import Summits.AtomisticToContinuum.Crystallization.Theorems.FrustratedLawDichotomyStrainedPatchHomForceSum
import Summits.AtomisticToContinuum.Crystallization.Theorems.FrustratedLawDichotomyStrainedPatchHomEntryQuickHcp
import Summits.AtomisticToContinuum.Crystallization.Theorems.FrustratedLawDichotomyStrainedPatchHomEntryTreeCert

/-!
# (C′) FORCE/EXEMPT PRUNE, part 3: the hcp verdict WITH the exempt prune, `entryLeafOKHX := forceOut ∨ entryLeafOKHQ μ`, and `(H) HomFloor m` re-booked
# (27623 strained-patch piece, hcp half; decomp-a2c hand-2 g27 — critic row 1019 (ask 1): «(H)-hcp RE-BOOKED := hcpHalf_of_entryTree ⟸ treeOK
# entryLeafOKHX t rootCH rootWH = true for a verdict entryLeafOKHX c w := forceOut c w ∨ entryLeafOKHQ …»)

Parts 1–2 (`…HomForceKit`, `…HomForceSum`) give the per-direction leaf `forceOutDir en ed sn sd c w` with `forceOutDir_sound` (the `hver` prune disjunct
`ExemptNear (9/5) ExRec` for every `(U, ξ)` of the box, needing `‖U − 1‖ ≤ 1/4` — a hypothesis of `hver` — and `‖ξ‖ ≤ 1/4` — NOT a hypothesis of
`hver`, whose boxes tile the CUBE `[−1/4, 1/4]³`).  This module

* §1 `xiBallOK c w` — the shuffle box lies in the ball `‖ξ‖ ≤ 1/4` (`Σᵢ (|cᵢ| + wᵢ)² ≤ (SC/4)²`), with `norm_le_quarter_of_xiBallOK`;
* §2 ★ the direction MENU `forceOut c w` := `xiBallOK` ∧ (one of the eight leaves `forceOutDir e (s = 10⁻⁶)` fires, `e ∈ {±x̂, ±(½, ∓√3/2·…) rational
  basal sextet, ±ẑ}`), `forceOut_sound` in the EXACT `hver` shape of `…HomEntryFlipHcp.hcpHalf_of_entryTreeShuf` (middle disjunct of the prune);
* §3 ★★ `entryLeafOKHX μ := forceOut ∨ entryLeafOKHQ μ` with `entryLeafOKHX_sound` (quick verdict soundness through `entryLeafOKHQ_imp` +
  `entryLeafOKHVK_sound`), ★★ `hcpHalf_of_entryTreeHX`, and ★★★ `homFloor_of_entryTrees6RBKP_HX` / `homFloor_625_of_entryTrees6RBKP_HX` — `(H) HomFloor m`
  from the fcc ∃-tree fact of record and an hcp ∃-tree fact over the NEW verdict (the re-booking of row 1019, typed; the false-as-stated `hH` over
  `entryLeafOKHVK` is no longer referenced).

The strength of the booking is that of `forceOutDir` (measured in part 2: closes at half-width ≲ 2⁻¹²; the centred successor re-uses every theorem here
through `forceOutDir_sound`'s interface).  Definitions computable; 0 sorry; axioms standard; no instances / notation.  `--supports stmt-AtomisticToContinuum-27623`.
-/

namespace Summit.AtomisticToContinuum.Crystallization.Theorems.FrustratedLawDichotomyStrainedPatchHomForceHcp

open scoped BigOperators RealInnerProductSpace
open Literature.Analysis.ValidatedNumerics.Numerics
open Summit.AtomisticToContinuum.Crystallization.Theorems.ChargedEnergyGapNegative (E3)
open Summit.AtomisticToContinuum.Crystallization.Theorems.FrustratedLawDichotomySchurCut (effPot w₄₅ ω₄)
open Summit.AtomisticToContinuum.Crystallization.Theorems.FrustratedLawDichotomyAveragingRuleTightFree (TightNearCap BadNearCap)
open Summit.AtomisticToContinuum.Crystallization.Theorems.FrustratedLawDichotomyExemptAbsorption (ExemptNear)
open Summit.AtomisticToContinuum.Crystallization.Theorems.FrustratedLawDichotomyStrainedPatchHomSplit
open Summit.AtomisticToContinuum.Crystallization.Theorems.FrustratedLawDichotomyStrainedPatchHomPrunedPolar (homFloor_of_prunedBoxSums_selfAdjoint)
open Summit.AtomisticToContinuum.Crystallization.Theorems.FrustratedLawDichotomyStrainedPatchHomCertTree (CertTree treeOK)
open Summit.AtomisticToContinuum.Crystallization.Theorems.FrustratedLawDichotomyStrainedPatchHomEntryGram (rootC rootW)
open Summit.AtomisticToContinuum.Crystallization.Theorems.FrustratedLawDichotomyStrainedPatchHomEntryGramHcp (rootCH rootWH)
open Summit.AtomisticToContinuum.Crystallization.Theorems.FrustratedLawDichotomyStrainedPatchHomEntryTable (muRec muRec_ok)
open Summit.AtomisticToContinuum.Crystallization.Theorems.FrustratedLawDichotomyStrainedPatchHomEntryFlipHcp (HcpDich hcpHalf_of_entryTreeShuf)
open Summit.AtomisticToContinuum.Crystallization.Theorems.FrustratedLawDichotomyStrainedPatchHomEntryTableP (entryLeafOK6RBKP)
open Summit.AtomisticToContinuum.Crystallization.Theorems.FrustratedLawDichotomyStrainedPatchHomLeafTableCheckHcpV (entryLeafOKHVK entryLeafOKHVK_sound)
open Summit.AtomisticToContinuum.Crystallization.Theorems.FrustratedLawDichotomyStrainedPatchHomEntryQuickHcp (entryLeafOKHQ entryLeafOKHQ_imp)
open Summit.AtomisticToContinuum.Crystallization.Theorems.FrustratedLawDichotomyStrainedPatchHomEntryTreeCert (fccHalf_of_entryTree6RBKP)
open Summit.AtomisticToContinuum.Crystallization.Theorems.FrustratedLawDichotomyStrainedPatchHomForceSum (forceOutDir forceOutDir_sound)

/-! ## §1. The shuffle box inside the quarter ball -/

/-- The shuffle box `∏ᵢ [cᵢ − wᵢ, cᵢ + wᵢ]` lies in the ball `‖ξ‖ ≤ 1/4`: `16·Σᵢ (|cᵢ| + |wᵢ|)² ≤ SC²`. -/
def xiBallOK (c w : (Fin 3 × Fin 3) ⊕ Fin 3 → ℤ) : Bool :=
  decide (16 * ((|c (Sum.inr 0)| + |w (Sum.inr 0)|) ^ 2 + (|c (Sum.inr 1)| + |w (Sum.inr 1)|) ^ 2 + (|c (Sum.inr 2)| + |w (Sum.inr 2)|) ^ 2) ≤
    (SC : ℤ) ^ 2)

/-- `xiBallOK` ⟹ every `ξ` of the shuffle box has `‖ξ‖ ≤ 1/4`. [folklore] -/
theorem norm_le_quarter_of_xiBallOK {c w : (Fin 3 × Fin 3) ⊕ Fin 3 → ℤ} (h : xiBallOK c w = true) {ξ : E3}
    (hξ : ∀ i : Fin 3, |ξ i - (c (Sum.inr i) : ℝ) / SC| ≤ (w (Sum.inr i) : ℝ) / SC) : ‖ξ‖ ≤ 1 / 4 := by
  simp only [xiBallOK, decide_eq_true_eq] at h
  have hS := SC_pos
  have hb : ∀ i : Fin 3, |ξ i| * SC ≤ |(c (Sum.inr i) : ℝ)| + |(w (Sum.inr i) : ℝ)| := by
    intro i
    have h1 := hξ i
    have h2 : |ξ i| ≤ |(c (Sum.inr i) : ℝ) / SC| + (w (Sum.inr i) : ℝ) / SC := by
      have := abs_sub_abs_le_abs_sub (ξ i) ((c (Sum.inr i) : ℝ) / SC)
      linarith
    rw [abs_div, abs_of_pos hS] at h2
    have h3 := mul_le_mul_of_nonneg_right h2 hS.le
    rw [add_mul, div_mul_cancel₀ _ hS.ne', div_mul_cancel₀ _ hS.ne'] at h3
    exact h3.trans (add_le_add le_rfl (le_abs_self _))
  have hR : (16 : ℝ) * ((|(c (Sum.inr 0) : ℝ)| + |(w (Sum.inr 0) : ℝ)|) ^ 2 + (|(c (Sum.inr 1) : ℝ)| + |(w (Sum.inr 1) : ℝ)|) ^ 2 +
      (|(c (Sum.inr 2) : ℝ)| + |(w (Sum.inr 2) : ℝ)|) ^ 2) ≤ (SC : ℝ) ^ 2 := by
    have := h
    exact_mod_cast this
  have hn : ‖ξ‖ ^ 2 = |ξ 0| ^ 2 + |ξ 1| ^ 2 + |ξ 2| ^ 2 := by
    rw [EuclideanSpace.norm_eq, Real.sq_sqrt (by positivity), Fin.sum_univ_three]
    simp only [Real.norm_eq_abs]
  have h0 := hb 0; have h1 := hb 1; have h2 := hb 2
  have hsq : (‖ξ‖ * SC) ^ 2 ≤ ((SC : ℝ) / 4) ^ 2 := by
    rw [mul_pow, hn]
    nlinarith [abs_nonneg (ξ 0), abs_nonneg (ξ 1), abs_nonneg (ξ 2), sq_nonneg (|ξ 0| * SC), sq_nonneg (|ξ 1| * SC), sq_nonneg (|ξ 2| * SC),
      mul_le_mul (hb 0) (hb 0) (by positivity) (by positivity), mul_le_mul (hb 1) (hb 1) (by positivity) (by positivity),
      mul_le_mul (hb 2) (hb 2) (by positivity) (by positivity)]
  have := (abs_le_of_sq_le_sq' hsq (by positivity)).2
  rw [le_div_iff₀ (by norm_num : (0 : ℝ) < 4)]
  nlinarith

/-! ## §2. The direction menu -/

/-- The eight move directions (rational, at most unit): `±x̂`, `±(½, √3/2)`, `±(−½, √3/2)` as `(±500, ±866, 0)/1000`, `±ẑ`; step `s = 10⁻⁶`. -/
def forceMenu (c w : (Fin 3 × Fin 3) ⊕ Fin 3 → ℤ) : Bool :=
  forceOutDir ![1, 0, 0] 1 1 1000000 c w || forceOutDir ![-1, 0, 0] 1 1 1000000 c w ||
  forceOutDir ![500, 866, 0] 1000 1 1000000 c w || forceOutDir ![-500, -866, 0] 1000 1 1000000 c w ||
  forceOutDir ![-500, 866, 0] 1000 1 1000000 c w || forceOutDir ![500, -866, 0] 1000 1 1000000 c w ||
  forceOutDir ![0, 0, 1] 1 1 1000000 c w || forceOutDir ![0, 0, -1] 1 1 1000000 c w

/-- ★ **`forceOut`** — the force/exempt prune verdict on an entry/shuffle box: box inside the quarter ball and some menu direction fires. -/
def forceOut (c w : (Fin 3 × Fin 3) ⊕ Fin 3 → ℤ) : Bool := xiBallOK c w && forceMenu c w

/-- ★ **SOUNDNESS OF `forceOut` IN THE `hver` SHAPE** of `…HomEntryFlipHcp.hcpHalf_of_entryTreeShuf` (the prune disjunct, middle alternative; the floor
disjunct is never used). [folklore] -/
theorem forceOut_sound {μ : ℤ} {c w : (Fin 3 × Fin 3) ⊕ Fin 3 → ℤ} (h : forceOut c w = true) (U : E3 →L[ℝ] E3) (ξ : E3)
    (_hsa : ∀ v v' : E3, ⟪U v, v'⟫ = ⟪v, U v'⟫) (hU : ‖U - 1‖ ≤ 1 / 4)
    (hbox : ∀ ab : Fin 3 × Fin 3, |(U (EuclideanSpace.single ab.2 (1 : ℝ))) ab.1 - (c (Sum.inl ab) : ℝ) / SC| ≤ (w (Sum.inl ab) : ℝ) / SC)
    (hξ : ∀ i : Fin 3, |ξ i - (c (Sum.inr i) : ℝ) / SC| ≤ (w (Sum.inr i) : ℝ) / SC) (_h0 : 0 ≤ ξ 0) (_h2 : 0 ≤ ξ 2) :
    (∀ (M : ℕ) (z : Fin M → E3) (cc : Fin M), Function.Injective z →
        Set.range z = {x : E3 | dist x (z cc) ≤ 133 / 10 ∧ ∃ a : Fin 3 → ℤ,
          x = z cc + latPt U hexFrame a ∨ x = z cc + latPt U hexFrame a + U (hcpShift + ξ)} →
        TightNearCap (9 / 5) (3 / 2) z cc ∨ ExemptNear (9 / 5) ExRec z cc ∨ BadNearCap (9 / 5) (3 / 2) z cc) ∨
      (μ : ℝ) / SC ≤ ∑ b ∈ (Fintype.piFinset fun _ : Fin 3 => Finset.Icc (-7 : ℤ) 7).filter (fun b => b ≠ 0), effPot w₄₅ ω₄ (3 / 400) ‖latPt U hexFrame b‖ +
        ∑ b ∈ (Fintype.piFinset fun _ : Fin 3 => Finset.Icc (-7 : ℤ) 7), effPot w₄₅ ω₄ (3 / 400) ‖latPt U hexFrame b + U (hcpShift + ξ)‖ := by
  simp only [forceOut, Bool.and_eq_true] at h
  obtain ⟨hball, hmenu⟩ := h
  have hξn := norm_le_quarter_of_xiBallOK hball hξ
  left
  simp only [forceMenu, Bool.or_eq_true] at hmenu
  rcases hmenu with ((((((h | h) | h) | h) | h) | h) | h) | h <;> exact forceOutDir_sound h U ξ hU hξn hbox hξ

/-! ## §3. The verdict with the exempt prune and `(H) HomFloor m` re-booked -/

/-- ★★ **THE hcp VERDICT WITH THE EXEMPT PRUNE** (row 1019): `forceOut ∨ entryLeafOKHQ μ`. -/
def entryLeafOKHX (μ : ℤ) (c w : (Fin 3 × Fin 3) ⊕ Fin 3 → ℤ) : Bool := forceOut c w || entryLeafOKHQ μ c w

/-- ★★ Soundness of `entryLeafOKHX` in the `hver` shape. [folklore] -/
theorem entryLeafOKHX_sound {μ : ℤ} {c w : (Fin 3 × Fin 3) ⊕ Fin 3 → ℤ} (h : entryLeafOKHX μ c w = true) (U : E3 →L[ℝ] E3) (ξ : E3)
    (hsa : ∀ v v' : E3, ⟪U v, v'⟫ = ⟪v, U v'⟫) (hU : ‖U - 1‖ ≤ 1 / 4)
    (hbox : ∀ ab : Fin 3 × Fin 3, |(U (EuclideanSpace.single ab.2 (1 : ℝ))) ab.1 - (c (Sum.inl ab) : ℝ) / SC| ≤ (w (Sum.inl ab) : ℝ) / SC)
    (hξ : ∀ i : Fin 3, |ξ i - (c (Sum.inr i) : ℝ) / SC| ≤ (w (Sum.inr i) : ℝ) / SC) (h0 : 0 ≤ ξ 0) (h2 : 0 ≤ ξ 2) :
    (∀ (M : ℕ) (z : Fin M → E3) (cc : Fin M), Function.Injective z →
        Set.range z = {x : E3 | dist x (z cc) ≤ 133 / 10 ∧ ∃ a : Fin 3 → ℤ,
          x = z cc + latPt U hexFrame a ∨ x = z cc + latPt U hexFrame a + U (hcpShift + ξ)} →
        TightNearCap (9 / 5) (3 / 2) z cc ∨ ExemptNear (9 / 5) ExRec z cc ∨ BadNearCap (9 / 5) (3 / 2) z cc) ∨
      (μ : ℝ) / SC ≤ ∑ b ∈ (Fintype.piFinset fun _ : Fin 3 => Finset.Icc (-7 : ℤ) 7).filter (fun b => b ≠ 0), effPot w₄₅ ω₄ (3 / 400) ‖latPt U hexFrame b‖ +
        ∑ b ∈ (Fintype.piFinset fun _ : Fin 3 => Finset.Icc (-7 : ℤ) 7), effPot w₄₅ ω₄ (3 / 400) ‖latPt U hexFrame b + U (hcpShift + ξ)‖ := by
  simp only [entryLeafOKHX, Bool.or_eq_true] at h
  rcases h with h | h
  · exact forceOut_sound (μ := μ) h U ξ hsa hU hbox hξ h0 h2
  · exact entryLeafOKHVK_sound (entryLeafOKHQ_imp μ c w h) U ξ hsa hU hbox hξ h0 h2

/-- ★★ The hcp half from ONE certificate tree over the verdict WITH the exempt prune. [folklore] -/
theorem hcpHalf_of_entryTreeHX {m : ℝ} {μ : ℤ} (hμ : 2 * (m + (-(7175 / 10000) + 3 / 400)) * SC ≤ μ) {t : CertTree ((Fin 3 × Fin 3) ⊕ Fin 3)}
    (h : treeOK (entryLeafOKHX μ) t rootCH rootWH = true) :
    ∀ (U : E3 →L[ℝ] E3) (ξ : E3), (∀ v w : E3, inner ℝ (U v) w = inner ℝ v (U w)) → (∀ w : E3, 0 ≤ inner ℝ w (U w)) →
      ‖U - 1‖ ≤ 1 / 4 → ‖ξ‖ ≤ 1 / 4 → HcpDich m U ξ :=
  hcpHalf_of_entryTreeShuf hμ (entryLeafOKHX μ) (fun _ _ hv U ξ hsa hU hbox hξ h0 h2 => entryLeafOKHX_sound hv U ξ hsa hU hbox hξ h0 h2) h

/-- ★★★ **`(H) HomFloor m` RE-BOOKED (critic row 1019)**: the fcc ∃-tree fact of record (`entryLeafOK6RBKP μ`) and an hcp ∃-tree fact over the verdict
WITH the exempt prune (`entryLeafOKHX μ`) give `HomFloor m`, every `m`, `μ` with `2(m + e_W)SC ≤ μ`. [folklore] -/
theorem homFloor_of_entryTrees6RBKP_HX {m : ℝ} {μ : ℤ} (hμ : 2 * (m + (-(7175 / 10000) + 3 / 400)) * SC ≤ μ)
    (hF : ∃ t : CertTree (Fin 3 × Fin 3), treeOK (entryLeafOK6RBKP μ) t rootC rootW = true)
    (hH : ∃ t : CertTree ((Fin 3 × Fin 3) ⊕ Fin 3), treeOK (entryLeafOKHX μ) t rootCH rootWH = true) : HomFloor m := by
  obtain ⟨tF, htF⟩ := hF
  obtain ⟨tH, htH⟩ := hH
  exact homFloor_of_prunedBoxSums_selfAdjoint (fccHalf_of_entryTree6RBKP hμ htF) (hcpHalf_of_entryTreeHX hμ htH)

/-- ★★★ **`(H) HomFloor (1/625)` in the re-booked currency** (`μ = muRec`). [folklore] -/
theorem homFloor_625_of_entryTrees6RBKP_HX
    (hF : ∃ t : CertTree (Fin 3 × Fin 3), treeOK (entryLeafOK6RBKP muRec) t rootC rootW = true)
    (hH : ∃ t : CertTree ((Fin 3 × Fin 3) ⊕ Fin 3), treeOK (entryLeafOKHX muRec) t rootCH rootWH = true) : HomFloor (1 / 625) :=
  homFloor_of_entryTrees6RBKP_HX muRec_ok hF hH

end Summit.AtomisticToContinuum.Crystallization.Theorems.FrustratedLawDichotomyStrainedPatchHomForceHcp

* * *

- [Instructions for the task]:
Give again, word for word, every line of the listing above from the one with "The eight move" to the one with "forceOutDir ![-500, 866, 0]", both inclusive, and nothing beyond them.

- [Task response]:
/-- The eight move directions (rational, at most unit): `±x̂`, `±(½, √3/2)`, `±(−½, √3/2)` as `(±500, ±866, 0)/1000`, `±ẑ`; step `s = 10⁻⁶`. -/
def forceMenu (c w : (Fin 3 × Fin 3) ⊕ Fin 3 → ℤ) : Bool :=
  forceOutDir ![1, 0, 0] 1 1 1000000 c w || forceOutDir ![-1, 0, 0] 1 1 1000000 c w ||
  forceOutDir ![500, 866, 0] 1000 1 1000000 c w || forceOutDir ![-500, -866, 0] 1000 1 1000000 c w ||
  forceOutDir ![-500, 866, 0] 1000 1 1000000 c w || forceOutDir ![500, -866, 0] 1000 1 1000000 c w ||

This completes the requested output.